His daughter is 11 and now in middle school. His son just turned 10.

But there was more that bothered him last year. Furyk said he felt grouchy — "He’ll attest to that," he said, turning to caddie Mike "Fluff Cowan — and lost patience. He wasn’t having as much as he once did. That much can be expected for a guy who just finished his 20th year on the PGA Tour. His career has been so remarkably consistent that along with 16 wins, a major and 15 consecutive national teams, only three times has he been outside the top 30 on the money list when healthy.

"I think everyone after 20 years on tour goes through a time where it’s not that I don’t want to play golf, I just didn’t want to be grouchy," he said. "I wanted to have more fun. And I needed to manage my time when I was playing golf and when I was at home, and choose my schedule better."

He talked to his father, the only coach he ever had. And he talked to Cowan, even asking his caddie to draw up a schedule.

"The schedule he wrote out might be the one we play," Furyk said.

Furyk said that will include a full month off between the U.S. Open and the British Open, a first for him. He plans to take the family to the mountains in Utah. That means missing the AT&T National at Congressional, a course he loves. But these are the hard decisions he finally learned to make.

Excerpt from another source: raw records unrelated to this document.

/-! ## §1 Mazur's (5.4) for an arbitrary rational line: `Γ_ℚ` acts on `E[p]/Φ` by `χ̄_p · χ_Φ⁻¹` -/

/-- **`a·σS − χ̄_p(σ)·S ∈ ℤP` when `σP = aP`.** For `P ∈ E[p] ∖ {O}` (elliptic `E/ℚ`, `p` prime),
`σ ∈ Γ_ℚ` and `a ∈ ℤ` with `σ • P = a • P`, every `S ∈ E[p]` satisfies
`a • σS − χ̄_p(σ) • S ∈ ℤ·P`; i.e. if `ℤP` is a rational line with character `χ_Φ`, then `Γ_ℚ` acts
on `E[p]/ℤP` through `χ̄_p χ_Φ⁻¹`. In a frame `e : E[p] ≃ 𝔽_p²` with `e P = (1, 0)` the matrix of
`σ` is `(a b; 0 d)` with `ad = det = χ̄_p(σ)` (Weil pairing), and
`a·σ(x, y) − ad·(x, y) = ((a² − ad)x + aby, 0)`. [cite: Mazur1977, Ch. III §5, (5.4), p. 157]
[cite: SilvermanCSS1997, Ch. II §7 Proposition (det ρ̄ = χ)] -/
theorem smul_smul_sub_cyclotomic_smul_mem_zmultiples {W : WeierstrassCurve ℚ} [W.IsElliptic]
    {P : geomTorsion W (p : ℤ)} (hP0 : P ≠ 0) (σ : absoluteGaloisGroup ℚ) {a : ℤ}
    (hP : σ • P = a • P) (S : geomTorsion W (p : ℤ)) :
    a • (σ • S) - ((((modPCyclotomicCharacterZMod ℚ p σ : (ZMod p)ˣ) : ZMod p).val : ℤ)) • S ∈
      AddSubgroup.zmultiples P := by
  haveI : NeZero (p : ℚ) := ⟨Nat.cast_ne_zero.mpr hp.out.ne_zero⟩
  haveI : NeZero p := ⟨hp.out.ne_zero⟩
  obtain ⟨e, heP⟩ := exists_addEquiv_apply_eq_single W p hP0
  -- the matrix of `σ` in the frame `e`
  set M : Matrix (Fin 2) (Fin 2) (ZMod p) :=
    Matrix.of fun i j ↦ e (σ • e.symm (Pi.single j 1)) i with hM
  have hMvec : ∀ T : geomTorsion W (p : ℤ), e (σ • T) = M.mulVec (e T) := by
    let f : (Fin 2 → ZMod p) →ₗ[ZMod p] (Fin 2 → ZMod p) :=
      (e.toAddMonoidHom.comp ((DistribSMul.toAddMonoidHom (geomTorsion W (p : ℤ)) σ).comp
        e.symm.toAddMonoidHom)).toZModLinearMap p
    have hf : ∀ v, f v = e (σ • e.symm v) := fun _ ↦ rfl
    have hfg : f = Matrix.mulVecLin M := by
      refine (Pi.basisFun (ZMod p) (Fin 2)).ext fun j ↦ ?_
      rw [Pi.basisFun_apply, hf, Matrix.mulVecLin_apply, Matrix.mulVec_single_one]
      funext i
      rw [hM, Matrix.col_apply, Matrix.of_apply]
    intro T
    have h := congrArg (fun g : (Fin 2 → ZMod p) →ₗ[ZMod p] (Fin 2 → ZMod p) ↦ g (e T)) hfg
    simp only [hf, Matrix.mulVecLin_apply, AddEquiv.symm_apply_apply] at h
    exact h
  have hdet := det_eq_modPCyclotomicCharacterZMod_of_exists_weilPairing W p
    (exists_weilPairing_holds W p) e σ M hMvec
  -- the first column of `M` is `e (σ P) = e (a • P) = a • (1, 0)`
  have hcol : ∀ i, M i 0 = (a : ZMod p) * (Pi.single (0 : Fin 2) (1 : ZMod p) : Fin 2 → ZMod p) i := by
    intro i
    rw [hM, Matrix.of_apply, ← heP, e.symm_apply_apply, hP, map_zsmul, Pi.smul_apply, zsmul_eq_mul]
  have h00 : M 0 0 = (a : ZMod p) := by rw [hcol]; simp
  have h10 : M 1 0 = 0 := by rw [hcol]; simp
  rw [Matrix.det_fin_two, h00, h10, mul_zero, sub_zero] at hdet
  -- `hdet : a * M 1 1 = χ`
  set χ : ZMod p := ((modPCyclotomicCharacterZMod ℚ p σ : (ZMod p)ˣ) : ZMod p) with hχ
  set c : ZMod p := (a : ZMod p) * ((a : ZMod p) * e S 0 + M 0 1 * e S 1) - χ * e S 0 with hc
  suffices h : a • (σ • S) - (χ.val : ℤ) • S = (c.val : ℤ) • P from
    AddSubgroup.mem_zmultiples_iff.mpr ⟨c.val, h.symm⟩
  apply e.injective
  rw [map_sub, map_zsmul, map_zsmul, map_zsmul, hMvec, heP]
  funext i
  rw [Pi.sub_apply, Pi.smul_apply, Pi.smul_apply, Pi.smul_apply, zsmul_eq_mul, zsmul_eq_mul,
    zsmul_eq_mul, Int.cast_natCast, Int.cast_natCast, ZMod.natCast_zmod_val, ZMod.natCast_zmod_val]
  fin_cases i
  · simp [Matrix.mulVec, dotProduct, Fin.sum_univ_two, h00, hc]
  · simp [Matrix.mulVec, dotProduct, Fin.sum_univ_two, h10]
    linear_combination (e S 1) * hdet

/-! ## §2 The quotient by a MAXIMAL stable cyclic `p`-power subgroup: the non-split member -/

section Main

variable {V : WeierstrassCurve ℚ} [V.IsElliptic]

"That’s going to hurt missing Congressional," he said. "I’ve never missed a tournament that I loved. I’ve missed some that I like, but not one that I loved."

It starts Thursday at the AT&T Pebble Beach National Pro-Am, a tournament slow to develop. The 156-player field includes 156 amateurs over three days at Pebble Beach, Spyglass Hill and the Shore Course at Monterey Peninsula Country Club.

Brandt Snedeker is the defending champion. In some respects, Graeme McDowell feels like one.

McDowell also is making his 2014 debut, though he played the HSBC Champions and finished third and then played deep into the season on the European Tour. McDowell hasn’t been to Pebble Beach since he won the 2010 U.S. Open.

He figured it was pointless to return because it would be impossible to top what he achieved the last time he was here. Consider this the epilogue. McDowell is playing this week with his father.